Sunday, September 19, 2010

Observations – new diagrams

1) As mentioned before, it had sounded to me like they were working on 2 accesses to the North Wall. Based on previous diagrams, it looked to me like the North Wall mineralization was too far to drift over from the Lamaque Flats. I figured if they were drifting over it would be from the Bedard Dyke area, which appeared to be much closer to the zone. Of course, this was before we found out about the big Bedard Dyke delay.

Well, it looks like they might indeed be establishing 2 accesses to the North Wall and they are actually drifting over from the Lamaque Flats (and not the Bedard Dyke):

``Access ramp from Lamaque Flats currently being driven to North Wall``

``collaring of North Wall portal from pit commenced``

It`s good that they are able to drift over from the Lamaque Flats as that area is far more established, naturally.


2) Infill drilling has been going on for the past month or two which will allow them to identify blocks to be mined. Pg 18 of the presentation: ``mineralization definition drilling commenced``.

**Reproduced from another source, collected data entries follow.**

import Summits.HubbardSuperconductivity.HubbardSuperconductivity.Theorems.AnisotropyChordTransferFibre3FinXDEvalW

/-!
# Route `AnisotropyChord` / H0 rotor rung: FIN per-`L` SIDE-CONDITION cell facts, `L = 17` (GM₃ cells 157–157)

Kernel facts `sdCellAnyZ 17 (49/50) 20 la lb (c, bn, aD) = true` (regime clause `mHole ≥ 0 ∧ facMI·η·(aD + b/(2+cos θ)) < c` on the cell, or vacuity), g5's `xbEval` objects, `decide +kernel`.
Prover seat `hubbard-h0-rotor-p3` g7; helper for piece A = stmt-HubbardSuperconductivity-23918 of rung 19089 (`--supports`, helper class).
WHAT THIS IS NOT: nothing here proves superconductivity in the Hubbard model (rotor TARGET as worded stays FALSE, g15 verdict); kernel facts /
assembly for ONE conditional reduction at one `L`.
-/

set_option linter.dupNamespace false
set_option autoImplicit false

namespace Summit.HubbardSuperconductivity.HubbardSuperconductivity.Theorems.AnisotropyChord.Transfer.Fibre3

namespace FinXD

/-- side-condition cell `[15465826063904070, 15465826063904073]` of `L = 17` (`top`). [folklore] -/
theorem sd17_157 : sdCellAnyZ 17 (49/50 : ℚ) 20 15465826063904070 15465826063904073 ((1 : ℚ), (1 : ℕ), (2/25 : ℚ)) = true := by (rw [← sdCellAnyZW_eq]; decide +kernel)

end FinXD

end Summit.HubbardSuperconductivity.HubbardSuperconductivity.Theorems.AnisotropyChord.Transfer.Fibre3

3) ``Developed to 2nd level as at September 2010``


4) It looks to me like they have ramped past the top sub-level and the second sub-level. I think that includes most of the mineralization for the upper portion of the dyke. There is a chance that might be good enough ramp down for the first long-hole stope (unless they feel they need to wait for the ramp to be developed further down first in order to avoid over congestion from multiple heavy jobs that requires use of the ramp). If they can now move forward with stope area preparation then they probably now need to do a bunch more work down there, such as the ``undercut``, the ``loading crosscut``, the ``transport drift``, etc. It sounds like they are getting closer to production though. Hopefully the long-hole stoping permit will be arriving soon (the technical sign off was the important hurdle - which we apparently have). Hopefully they will be in a position to launch Bedard Dyke in late October or early November.


5) A vast mid section of the BD still to be explored, as well, the ore body is open to the west and at depth. We shouldn`t forget about a potential high grade shear zone nearby to the north that was historically mined at depth. They will see if it flows up to the BD level of the mine. They will also try to see if some of the north dippers intersect with the flats that go through the BD. North dippers were prominent in this area of the pit in the past.


6) Lamaque Flats Zone: ``Production from and development to 7 stope complexes as at September 2010``


7) Production commencement:

Lamaque Flats - ``Q1 2010``
Bedard Dyke - ``Q4 2010``
North Wall - ``Q1 2011``

2 comments:

http://www.cvmass.com said...

good works and good luck BUT
what about silica
what do you mean silica
tell me

production05 said...

I have more thoughts about the North Wall.

The North Wall is a zone. The North Wall Dyke is likely the dominating ore type within that zone, but nonetheless the North Wall zone has all 4 Sigma ore types (Dykes, Shears, North Dippers and Flats).

I think the North Wall Dyke is what is located to the centre-west side on the North Wall (closest to the Bedard Dyke). It`s possible that the North Wall flats is the mineralization that is located to northeast of the North Wall zone (but not entirely sure). I had previously discussed the note below on the blog a couple of months ago. It was taken from the Jan`09 study.

``The Lamaque Mine is currently permitted for 1,200 tonnes per day production which also includes the Northeast portion of the North Wall zone.``

The fact that the Northeast portion of the North Wall zone was already permitted would suggest to me that long-hole stoping will not be performed in that particular area. It also sounds like this is the North Wall area that they are drifting over to from the Lamaque Flats.

Also based on the Jan`09 study, it looks like the position for the North Wall portal is the mid point of the North Wall, near the right part of North Wall Dyke. I don`t know if they have changed the location of the portal since that Jan`09 study.

My guess is that they are intending to perform long-hole stoping on the North Wall Dyke located in the central and west side of the North Wall and then transport the ore via the new North Wall decline located in the middle part of the North Wall open pit area. Simultaneously, (my guess is) they are intending to mine the non-long-hole mineralization located northeast on the North Wall (potentially North Wall Flats) and transport the ore through the Lamaque Flats/Lamaque decline, then through the haulage drift to the pit.

If the northeast North Wall structure is similar to the structure in the Lamaque Flats then perhaps they can use the efficient low-profile equipment in there also.

If they can have success getting to the northeast North Wall ore in this manner then it will take a lot of pressure off development of the North Wall decline and long-hole mining of the North Wall Dyke. It would give us a much better chance of getting ore flow from the North Wall starting around January. The Northeast area stopes should be much easier to develop (like the Lamaque Flats) relative to bringing a long-hole operation into production (as we are finding out with the Bedard Dyke).

Another benefit is having 2 different types of ore sources (and potentially mining methods) in production simultaneously at the north wall. This gives us added diversity and flexibility.

I guess we will have to wait and see how it all truly shakes out.

As a side note, the North Wall mineralization starts below pit level (Bedard Dyke started at the pit wall).